Monday, July 20, 2009

Platitudes

We evolved from a stream of grunts to a highly sophisticated speech in many languages and dialects. Bully for us.

So why do I get the feeling that reverse evolution has taken hold pretty strongly? My favorite example is using "no problem" after being thanked. I do this all the time, but when did "you're welcome" or even "you are very welcome" go out of fashion? Why the non-statement "no problem?"

Or how about "It's all good" ... or one of my favorites (and I use this one all the time too) "it is what is is" ...

Well, these are apparently called "thought-terminating clichés" ...

"That's a Good Thing."
"That’s a no-brainer."
"What goes around comes around."
"Easy come, easy go."
"Whatever."
"Such is life."
"Touché!"
"I'm just sayin'" (another of my favorites)

And so on .... it's kinda sad, really ...

Whatever ... ;-)

2 comments:

So sue me said...

...well I think that's a pompous fallacy on the part of the authors of that wikipedia page.

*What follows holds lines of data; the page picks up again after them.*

/-- ★★★ **THE FOLD ALONG SOURCE IMAGES**: an operator `T` on the member's torus whose rows off `emb(X_r)` vanish and whose row at `emb x`, `x ∈ X_r ⊂ X̄`, is the signed image sum
`Σ_ε (−1)^{#ε}(G♯(f̃ ∘ σ_ε))(x)` of a kernel `G♯` of the doubled torus with block majorant `φ(j(y))e^{−δ d_{F′}}`, has the block majorant `#(mirIdx)·φ(j(y))·e^{−δ d_F}` over `F`.
[cite: Balaban1983RegularityDecay, (2.42) p.584 («Using this representation it is enough to prove (2.35), (2.36) for the propagator G_j»); Balaban1984PropagatorsII, (2.51) p.232, Prop. 2.2 (2.67) p.234; Balaban1985BackgroundPropagators, Thm 3.1 (3.42) p.397, p.409 l.1–5] -/
theorem hasMajorant_of_sourceImages
    (hfit : ∀ μ, mir μ = true → nMir ℓ Mh k' m μ + sTop ℓ Mh k' ≤ (N0 ℓ Mh k P μ : ℤ))
    (Xr Y : Finset ↥(boxDom (N0 ℓ Mh k' (Pref ℓ k k' P mir m))))
    (hXr : Xr ⊆ mirBoxClosed (N0 ℓ Mh k' (Pref ℓ k k' P mir m)) mir (nMir ℓ Mh k' m) (fun _ => hMir ℓ Mh k'))
    (hY : Y ⊆ mirBoxClosed (N0 ℓ Mh k' (Pref ℓ k k' P mir m)) mir (nMir ℓ Mh k' m) (fun _ => hMir ℓ Mh k'))
    (G : Matrix ↥(boxDom (N0 ℓ Mh k' (Pref ℓ k k' P mir m))) ↥(boxDom (N0 ℓ Mh k' (Pref ℓ k k' P mir m))) ℝ)
    {φ : ℕ → ℝ} (hφ : ∀ j, 0 ≤ φ j) {δ : ℝ} (hδ : 0 ≤ δ)
    (hG : HasMajorant (g := geomT (reflected F k' mir m g hL hM hMh hP hk hlev hm hg)) (blkOf (reflected F k' mir m g hL hM hMh hP hk hlev hm hg).toDomains)
      (Matrix.toLin' G) (fun y y' => φ y.1.1 * Real.exp (-(δ * (geomT (reflected F k' mir m g hL hM hMh hP hk hlev hm hg)).dist y y'))))
    (T : Module.End ℝ (↥(boxDom (N0 ℓ Mh k P)) → ℝ))
    (hrow : ∀ f (z : ↥(boxDom (N0 ℓ Mh k P))), (∀ x ∈ Xr, B6MultiLevelTorusMirrorL0.emb (ℓ := ℓ) (Mh := Mh) (k := k) (P := P) g x.1 ≠ z.1) → T f z = 0)
    (hsrc : ∀ f, ∀ x ∈ Xr, T f ⟨B6MultiLevelTorusMirrorL0.emb (ℓ := ℓ) (Mh := Mh) (k := k) (P := P) g x.1, emb_mem hMh hP g x.1⟩ =
      ∑ ε ∈ mirIdx mir, tsign ℝ mir ε * (G *ᵥ (fun w => pullY (k := k) (P := P) hMh hP g Y f (trefl (hmir_of_top (k := k) (k' := k') (P := P) hL hM hMh hm) ε w))) x) :
    HasMajorant (g := geomT F) (blkOf F.toDomains) T (fun y y' => (mirIdx mir).card * φ y.1.1 * Real.exp (-(δ * (geomT F).dist y y'))) := by
  classical
  intro y' f B hf z
  have hRHS : 0 ≤ (mirIdx mir).card * φ (blkOf F.toDomains z).1.1 * Real.exp (-(δ * (geomT F).dist (blkOf F.toDomains z) y')) * B :=
    mul_nonneg (mul_nonneg (mul_nonneg (Nat.cast_nonneg _) (hφ _)) (Real.exp_nonneg _)) hf.nonneg
  by_cases hz : ∃ x ∈ Xr, B6MultiLevelTorusMirrorL0.emb (ℓ := ℓ) (Mh := Mh) (k := k) (P := P) g x.1 = z.1
  swap
  · rw [hrow f z (fun x hx he => hz ⟨x, hx, he⟩), abs_zero]; exact hRHS
  obtain ⟨x, hx, hxz⟩ := hz
  have hz' : z = ⟨B6MultiLevelTorusMirrorL0.emb (ℓ := ℓ) (Mh := Mh) (k := k) (P := P) g x.1, emb_mem hMh hP g x.1⟩ := Subtype.ext hxz.symm
  subst hz'
  rw [hsrc f x hx]
  -- the trivial datum
  by_cases h0 : ∀ y ∈ Y, pullY (k := k) (P := P) hMh hP g Y f y = 0
  · have hzero : (pullY (k := k) (P := P) hMh hP g Y f) = 0 := by
      funext y; by_cases hy : y ∈ Y
      · exact h0 y hy
      · exact pullY_of_not_mem f hy
    have hsum : ∑ ε ∈ mirIdx mir, tsign ℝ mir ε * (G *ᵥ (fun w => pullY (k := k) (P := P) hMh hP g Y f (trefl (hmir_of_top (k := k) (k' := k') (P := P) hL hM hMh hm) ε w))) x = 0 := by
      refine Finset.sum_eq_zero fun ε _ => ?_
      have : (fun w => pullY (k := k) (P := P) hMh hP g Y f (trefl (hmir_of_top (k := k) (k' := k') (P := P) hL hM hMh hm) ε w)) = 0 := by
        funext w; rw [hzero]; rfl
      rw [this, Matrix.mulVec_zero, Pi.zero_apply, mul_zero]
    rw [hsum, abs_zero]; exact hRHS
  obtain ⟨y₀, hy₀, hfy₀⟩ : ∃ y₀ ∈ Y, pullY (k := k) (P := P) hMh hP g Y f y₀ ≠ 0 := by
    by_contra hc; push Not at hc; exact h0 hc
  obtain ⟨hbs, hΨ⟩ := blockSupp_pullY (hL := hL) (hM := hM) (hMh := hMh) (hP := hP) (hk := hk) (hlev := hlev) (hm := hm) (hg := hg) hfit hY hf hy₀ hfy₀
  set t' := blkOf (reflected F k' mir m g hL hM hMh hP hk hlev hm hg).toDomains y₀ with ht'
  set s := blkOf (reflected F k' mir m g hL hM hMh hP hk hlev hm hg).toDomains x with hs
  -- levels and the folded distance at the row
  have hxc := hXr hx
  have hlev_eq : s.1.1 = (blkOf F.toDomains ⟨B6MultiLevelTorusMirrorL0.emb (ℓ := ℓ) (Mh := Mh) (k := k) (P := P) g x.1, emb_mem hMh hP g x.1⟩).1.1 := by
    rw [hs]; simp only [blkOf_val, TDomains.toDomains_lev, reflected_lev]; exact levR_of_mem_closed hxc
  have hterm : ∀ ε ∈ mirIdx mir, |tsign ℝ mir ε * (G *ᵥ (fun w => pullY (k := k) (P := P) hMh hP g Y f (trefl (hmir_of_top (k := k) (k' := k') (P := P) hL hM hMh hm) ε w))) x| ≤
      φ (blkOf F.toDomains ⟨B6MultiLevelTorusMirrorL0.emb (ℓ := ℓ) (Mh := Mh) (k := k) (P := P) g x.1, emb_mem hMh hP g x.1⟩).1.1 *
        Real.exp (-(δ * (geomT F).dist (blkOf F.toDomains ⟨B6MultiLevelTorusMirrorL0.emb (ℓ := ℓ) (Mh := Mh) (k := k) (P := P) g x.1, emb_mem hMh hP g x.1⟩) y')) * B := by
    intro ε _
    -- `λ_ε = f̃ ∘ σ_ε` is supported in the block `σ_ε t′` (`σ_ε` is an involution)
    set lam : ↥(boxDom (N0 ℓ Mh k' (Pref ℓ k k' P mir m))) → ℝ := fun w => pullY (k := k) (P := P) hMh hP g Y f (trefl (hmir_of_top (k := k) (k' := k') (P := P) hL hM hMh hm) ε w) with hlam
    set t := blkOf (reflected F k' mir m g hL hM hMh hP hk hlev hm hg).toDomains (trefl (hmir_of_top (k := k) (k' := k') (P := P) hL hM hMh hm) ε y₀) with ht
    have hinv : ∀ w : ↥(boxDom (N0 ℓ Mh k' (Pref ℓ k k' P mir m))), trefl (hmir_of_top (k := k) (k' := k') (P := P) hL hM hMh hm) ε (trefl (hmir_of_top (k := k) (k' := k') (P := P) hL hM hMh hm) ε w) = w := by
      intro w
      have : trefl (hmir_of_top (k := k) (k' := k') (P := P) hL hM hMh hm) ε * trefl (hmir_of_top (k := k) (k' := k') (P := P) hL hM hMh hm) ε = 1 := by
        rw [trefl_mul]
        have : (fun μ => xor (ε μ) (ε μ)) = fun _ => false := funext fun μ => Bool.xor_self _
        rw [this, trefl_bot]
      have h := congrArg (fun σ : Equiv.Perm ↥(boxDom (N0 ℓ Mh k' (Pref ℓ k k' P mir m))) => σ w) this
      simpa using h
    have hbs' : BlockSupp (g := geomT (reflected F k' mir m g hL hM hMh hP hk hlev hm hg)) (blkOf (reflected F k' mir m g hL hM hMh hP hk hlev hm hg).toDomains) lam t B := by
      refine ⟨hf.nonneg, fun w _ => ?_, fun w hw => ?_⟩
      · -- bound: `|λ_ε w| = |f̃(σ_ε w)| ≤ B`
        rw [hlam]; simp only
        by_cases hb : blkOf (reflected F k' mir m g hL hM hMh hP hk hlev hm hg).toDomains (trefl (hmir_of_top (k := k) (k' := k') (P := P) hL hM hMh hm) ε w) = t'
        · exact hbs.bound _ hb
        · rw [hbs.off _ hb, abs_zero]; exact hf.nonneg
      · rw [hlam]; simp only
        apply hbs.off
        intro hb
        apply hw
        rw [ht]
        have := blkOf_trefl_eq_of_blkOf_eq (F := F) (hL := hL) (hM := hM) (hMh := hMh) (hP := hP) (hk := hk) (hlev := hlev) (hm := hm) (hg := hg) ε hb
        rw [hinv] at this
        exact this
    have hc := hG t lam B hbs' x
    rw [Matrix.toLin'_apply] at hc
    -- fold the distance: `d_F(blk(emb x), y′) = d_F(Ψ s, Ψ t) ≤ d_{F′}(s, t)`
    have hd : (geomT F).dist (blkOf F.toDomains ⟨B6MultiLevelTorusMirrorL0.emb (ℓ := ℓ) (Mh := Mh) (k := k) (P := P) g x.1, emb_mem hMh hP g x.1⟩) y' ≤
        (geomT (reflected F k' mir m g hL hM hMh hP hk hlev hm hg)).dist s t := by
      have h1 := dist_blkPsi_le (F := F) (hL := hL) (hM := hM) (hMh := hMh) (hP := hP) (hk := hk) (hlev := hlev) (hm := hm) (hg := hg) s t
      rw [hs, ht, blkPsi_blkOf_of_mem_closed hxc, blkPsi_trefl, hΨ] at h1
      show ((bondT F).dist _ y' : ℝ) ≤ ((bondT (reflected F k' mir m g hL hM hMh hP hk hlev hm hg)).dist s t : ℝ)
      rw [hs, ht]
      exact_mod_cast h1
    rw [abs_mul]
    calc |tsign ℝ mir ε| * |(G *ᵥ lam) x| ≤ 1 * (φ s.1.1 * Real.exp (-(δ * (geomT (reflected F k' mir m g hL hM hMh hP hk hlev hm hg)).dist s t)) * B) :=
          mul_le_mul (abs_tsign_le ε) hc (abs_nonneg _) zero_le_one
      _ ≤ _ := by
          rw [one_mul, ← hlev_eq]
          apply mul_le_mul_of_nonneg_right _ hf.nonneg
          apply mul_le_mul_of_nonneg_left _ (hφ _)
          apply Real.exp_le_exp.2
          have := mul_le_mul_of_nonneg_left hd hδ
          linarith
  calc |∑ ε ∈ mirIdx mir, tsign ℝ mir ε * (G *ᵥ (fun w => pullY (k := k) (P := P) hMh hP g Y f (trefl (hmir_of_top (k := k) (k' := k') (P := P) hL hM hMh hm) ε w))) x|
      ≤ ∑ ε ∈ mirIdx mir, |tsign ℝ mir ε * (G *ᵥ (fun w => pullY (k := k) (P := P) hMh hP g Y f (trefl (hmir_of_top (k := k) (k' := k') (P := P) hL hM hMh hm) ε w))) x| :=
        Finset.abs_sum_le_sum_abs _ _
    _ ≤ ∑ ε ∈ mirIdx mir, φ (blkOf F.toDomains ⟨B6MultiLevelTorusMirrorL0.emb (ℓ := ℓ) (Mh := Mh) (k := k) (P := P) g x.1, emb_mem hMh hP g x.1⟩).1.1 *
        Real.exp (-(δ * (geomT F).dist (blkOf F.toDomains ⟨B6MultiLevelTorusMirrorL0.emb (ℓ := ℓ) (Mh := Mh) (k := k) (P := P) g x.1, emb_mem hMh hP g x.1⟩) y')) * B :=
        Finset.sum_le_sum hterm
    _ = _ := by rw [Finset.sum_const, nsmul_eq_mul]; ring

/-- ★★★ **THE FOLD ALONG TARGET IMAGES**: the same for an operator whose row at `emb x`, `x ∈ X_r ⊂ X̄`, is `Σ_ε (−1)^{#ε}(G♯ f̃)(σ_ε x)` (the images act on the target site —
the representation fitting operators multiplied ON THE RIGHT, e.g. `G′∂*_μ`). [cite: Balaban1983RegularityDecay, (2.42) p.584; Balaban1984PropagatorsII, (2.51) p.232, Prop. 2.2 (2.67)₃ p.234; Balaban1985BackgroundPropagators, Thm 3.1 (3.42) p.397] -/
theorem hasMajorant_of_targetImages
    (hfit : ∀ μ, mir μ = true → nMir ℓ Mh k' m μ + sTop ℓ Mh k' ≤ (N0 ℓ Mh k P μ : ℤ))
    (Xr Y : Finset ↥(boxDom (N0 ℓ Mh k' (Pref ℓ k k' P mir m))))
    (hXr : Xr ⊆ mirBoxClosed (N0 ℓ Mh k' (Pref ℓ k k' P mir m)) mir (nMir ℓ Mh k' m) (fun _ => hMir ℓ Mh k'))
    (hY : Y ⊆ mirBoxClosed (N0 ℓ Mh k' (Pref ℓ k k' P mir m)) mir (nMir ℓ Mh k' m) (fun _ => hMir ℓ Mh k'))
    (G : Matrix ↥(boxDom (N0 ℓ Mh k' (Pref ℓ k k' P mir m))) ↥(boxDom (N0 ℓ Mh k' (Pref ℓ k k' P mir m))) ℝ)
    {φ : ℕ → ℝ} (hφ : ∀ j, 0 ≤ φ j) {δ : ℝ} (hδ : 0 ≤ δ)
    (hG : HasMajorant (g := geomT (reflected F k' mir m g hL hM hMh hP hk hlev hm hg)) (blkOf (reflected F k' mir m g hL hM hMh hP hk hlev hm hg).toDomains)
      (Matrix.toLin' G) (fun y y' => φ y.1.1 * Real.exp (-(δ * (geomT (reflected F k' mir m g hL hM hMh hP hk hlev hm hg)).dist y y'))))
    (T : Module.End ℝ (↥(boxDom (N0 ℓ Mh k P)) → ℝ))
    (hrow : ∀ f (z : ↥(boxDom (N0 ℓ Mh k P))), (∀ x ∈ Xr, B6MultiLevelTorusMirrorL0.emb (ℓ := ℓ) (Mh := Mh) (k := k) (P := P) g x.1 ≠ z.1) → T f z = 0)
    (htgt : ∀ f, ∀ x ∈ Xr, T f ⟨B6MultiLevelTorusMirrorL0.emb (ℓ := ℓ) (Mh := Mh) (k := k) (P := P) g x.1, emb_mem hMh hP g x.1⟩ =
      ∑ ε ∈ mirIdx mir, tsign ℝ mir ε * (G *ᵥ pullY (k := k) (P := P) hMh hP g Y f) (trefl (hmir_of_top (k := k) (k' := k') (P := P) hL hM hMh hm) ε x)) :
    HasMajorant (g := geomT F) (blkOf F.toDomains) T (fun y y' => (mirIdx mir).card * φ y.1.1 * Real.exp (-(δ * (geomT F).dist y y'))) := by
  classical
  intro y' f B hf z
  have hRHS : 0 ≤ (mirIdx mir).card * φ (blkOf F.toDomains z).1.1 * Real.exp (-(δ * (geomT F).dist (blkOf F.toDomains z) y')) * B :=
    mul_nonneg (mul_nonneg (mul_nonneg (Nat.cast_nonneg _) (hφ _)) (Real.exp_nonneg _)) hf.nonneg
  by_cases hz : ∃ x ∈ Xr, B6MultiLevelTorusMirrorL0.emb (ℓ := ℓ) (Mh := Mh) (k := k) (P := P) g x.1 = z.1
  swap
  · rw [hrow f z (fun x hx he => hz ⟨x, hx, he⟩), abs_zero]; exact hRHS
  obtain ⟨x, hx, hxz⟩ := hz
  have hz' : z = ⟨B6MultiLevelTorusMirrorL0.emb (ℓ := ℓ) (Mh := Mh) (k := k) (P := P) g x.1, emb_mem hMh hP g x.1⟩ := Subtype.ext hxz.symm
  subst hz'
  rw [htgt f x hx]
  by_cases h0 : ∀ y ∈ Y, pullY (k := k) (P := P) hMh hP g Y f y = 0
  · have hzero : (pullY (k := k) (P := P) hMh hP g Y f) = 0 := by
      funext y; by_cases hy : y ∈ Y
      · exact h0 y hy
      · exact pullY_of_not_mem f hy
    simp only [hzero, Matrix.mulVec_zero, Pi.zero_apply, mul_zero, Finset.sum_const_zero, abs_zero]
    exact hRHS
  obtain ⟨y₀, hy₀, hfy₀⟩ : ∃ y₀ ∈ Y, pullY (k := k) (P := P) hMh hP g Y f y₀ ≠ 0 := by
    by_contra hc; push Not at hc; exact h0 hc
  obtain ⟨hbs, hΨ⟩ := blockSupp_pullY (hL := hL) (hM := hM) (hMh := hMh) (hP := hP) (hk := hk) (hlev := hlev) (hm := hm) (hg := hg) hfit hY hf hy₀ hfy₀
  set t' := blkOf (reflected F k' mir m g hL hM hMh hP hk hlev hm hg).toDomains y₀ with ht'
  have hxc := hXr hx
  have hterm : ∀ ε ∈ mirIdx mir, |tsign ℝ mir ε * (G *ᵥ pullY (k := k) (P := P) hMh hP g Y f) (trefl (hmir_of_top (k := k) (k' := k') (P := P) hL hM hMh hm) ε x)| ≤
      φ (blkOf F.toDomains ⟨B6MultiLevelTorusMirrorL0.emb (ℓ := ℓ) (Mh := Mh) (k := k) (P := P) g x.1, emb_mem hMh hP g x.1⟩).1.1 *
        Real.exp (-(δ * (geomT F).dist (blkOf F.toDomains ⟨B6MultiLevelTorusMirrorL0.emb (ℓ := ℓ) (Mh := Mh) (k := k) (P := P) g x.1, emb_mem hMh hP g x.1⟩) y')) * B := by
    intro ε _
    set sε := blkOf (reflected F k' mir m g hL hM hMh hP hk hlev hm hg).toDomains (trefl (hmir_of_top (k := k) (k' := k') (P := P) hL hM hMh hm) ε x) with hsε
    have hc := hG t' _ B hbs (trefl (hmir_of_top (k := k) (k' := k') (P := P) hL hM hMh hm) ε x)
    rw [Matrix.toLin'_apply] at hc
    -- the level of the image row is the level of the row
    have hlev_eq : sε.1.1 = (blkOf F.toDomains ⟨B6MultiLevelTorusMirrorL0.emb (ℓ := ℓ) (Mh := Mh) (k := k) (P := P) g x.1, emb_mem hMh hP g x.1⟩).1.1 := by
      rw [hsε]; simp only [blkOf_val, TDomains.toDomains_lev, reflected_lev]
      rw [levR_trefl]; exact levR_of_mem_closed hxc
    -- fold the distance: `d_F(blk(emb x), y′) = d_F(Ψ(σ_ε s), Ψ t′) ≤ d_{F′}(σ_ε s, t′)`
    have hd : (geomT F).dist (blkOf F.toDomains ⟨B6MultiLevelTorusMirrorL0.emb (ℓ := ℓ) (Mh := Mh) (k := k) (P := P) g x.1, emb_mem hMh hP g x.1⟩) y' ≤
        (geomT (reflected F k' mir m g hL hM hMh hP hk hlev hm hg)).dist sε t' := by
      have h1 := dist_blkPsi_le (F := F) (hL := hL) (hM := hM) (hMh := hMh) (hP := hP) (hk := hk) (hlev := hlev) (hm := hm) (hg := hg) sε t'
      rw [hsε, ht', blkPsi_trefl, blkPsi_blkOf_of_mem_closed hxc, hΨ] at h1
      show ((bondT F).dist _ y' : ℝ) ≤ ((bondT (reflected F k' mir m g hL hM hMh hP hk hlev hm hg)).dist sε t' : ℝ)
      rw [hsε, ht']
      exact_mod_cast h1
    rw [abs_mul]
    calc |tsign ℝ mir ε| * |(G *ᵥ pullY (k := k) (P := P) hMh hP g Y f) (trefl (hmir_of_top (k := k) (k' := k') (P := P) hL hM hMh hm) ε x)|
        ≤ 1 * (φ sε.1.1 * Real.exp (-(δ * (geomT (reflected F k' mir m g hL hM hMh hP hk hlev hm hg)).dist sε t')) * B) :=
          mul_le_mul (abs_tsign_le ε) hc (abs_nonneg _) zero_le_one
      _ ≤ _ := by
          rw [one_mul, ← hlev_eq]
          apply mul_le_mul_of_nonneg_right _ hf.nonneg
          apply mul_le_mul_of_nonneg_left _ (hφ _)
          apply Real.exp_le_exp.2
          have := mul_le_mul_of_nonneg_left hd hδ
          linarith
  calc |∑ ε ∈ mirIdx mir, tsign ℝ mir ε * (G *ᵥ pullY (k := k) (P := P) hMh hP g Y f) (trefl (hmir_of_top (k := k) (k' := k') (P := P) hL hM hMh hm) ε x)|
      ≤ ∑ ε ∈ mirIdx mir, |tsign ℝ mir ε * (G *ᵥ pullY (k := k) (P := P) hMh hP g Y f) (trefl (hmir_of_top (k := k) (k' := k') (P := P) hL hM hMh hm) ε x)| :=
        Finset.abs_sum_le_sum_abs _ _
    _ ≤ ∑ ε ∈ mirIdx mir, φ (blkOf F.toDomains ⟨B6MultiLevelTorusMirrorL0.emb (ℓ := ℓ) (Mh := Mh) (k := k) (P := P) g x.1, emb_mem hMh hP g x.1⟩).1.1 *
        Real.exp (-(δ * (geomT F).dist (blkOf F.toDomains ⟨B6MultiLevelTorusMirrorL0.emb (ℓ := ℓ) (Mh := Mh) (k := k) (P := P) g x.1, emb_mem hMh hP g x.1⟩) y')) * B :=
        Finset.sum_le_sum hterm
    _ = _ := by rw [Finset.sum_const, nsmul_eq_mul]; ring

We could waste our lives and deconstruct all of them but, for example, "Whatever..." or "Forget about it" usually means "I'm not wasting any more time on you/it than I have to" or perhaps "Drop dead".
So unless cognitive dissonance is defined as polite suppression of disgust or boredom (which it isn't), I disagree.
Many of the other phrases cited are habitually used to reinforce conversational airtime sharing, i.e. taking a little airtime to show one is paying attention and is not ceding the entire resource to the current speaker.
So I could change it or at least argue on the wiki, but whatever...

BTW Here's a good one...Google "recursion"...

Kim Letkeman said...

Sue, I will be the first to admit that I was pretty lazy when I wrote that one. I love the concept of the thought terminating phrase because I think people use language that way to avoid thinking. I certainly do :-) ... but I agree that the article includes a lot of phrases that are a real stretch and completely ignores simple politeness as a reason to use some of these.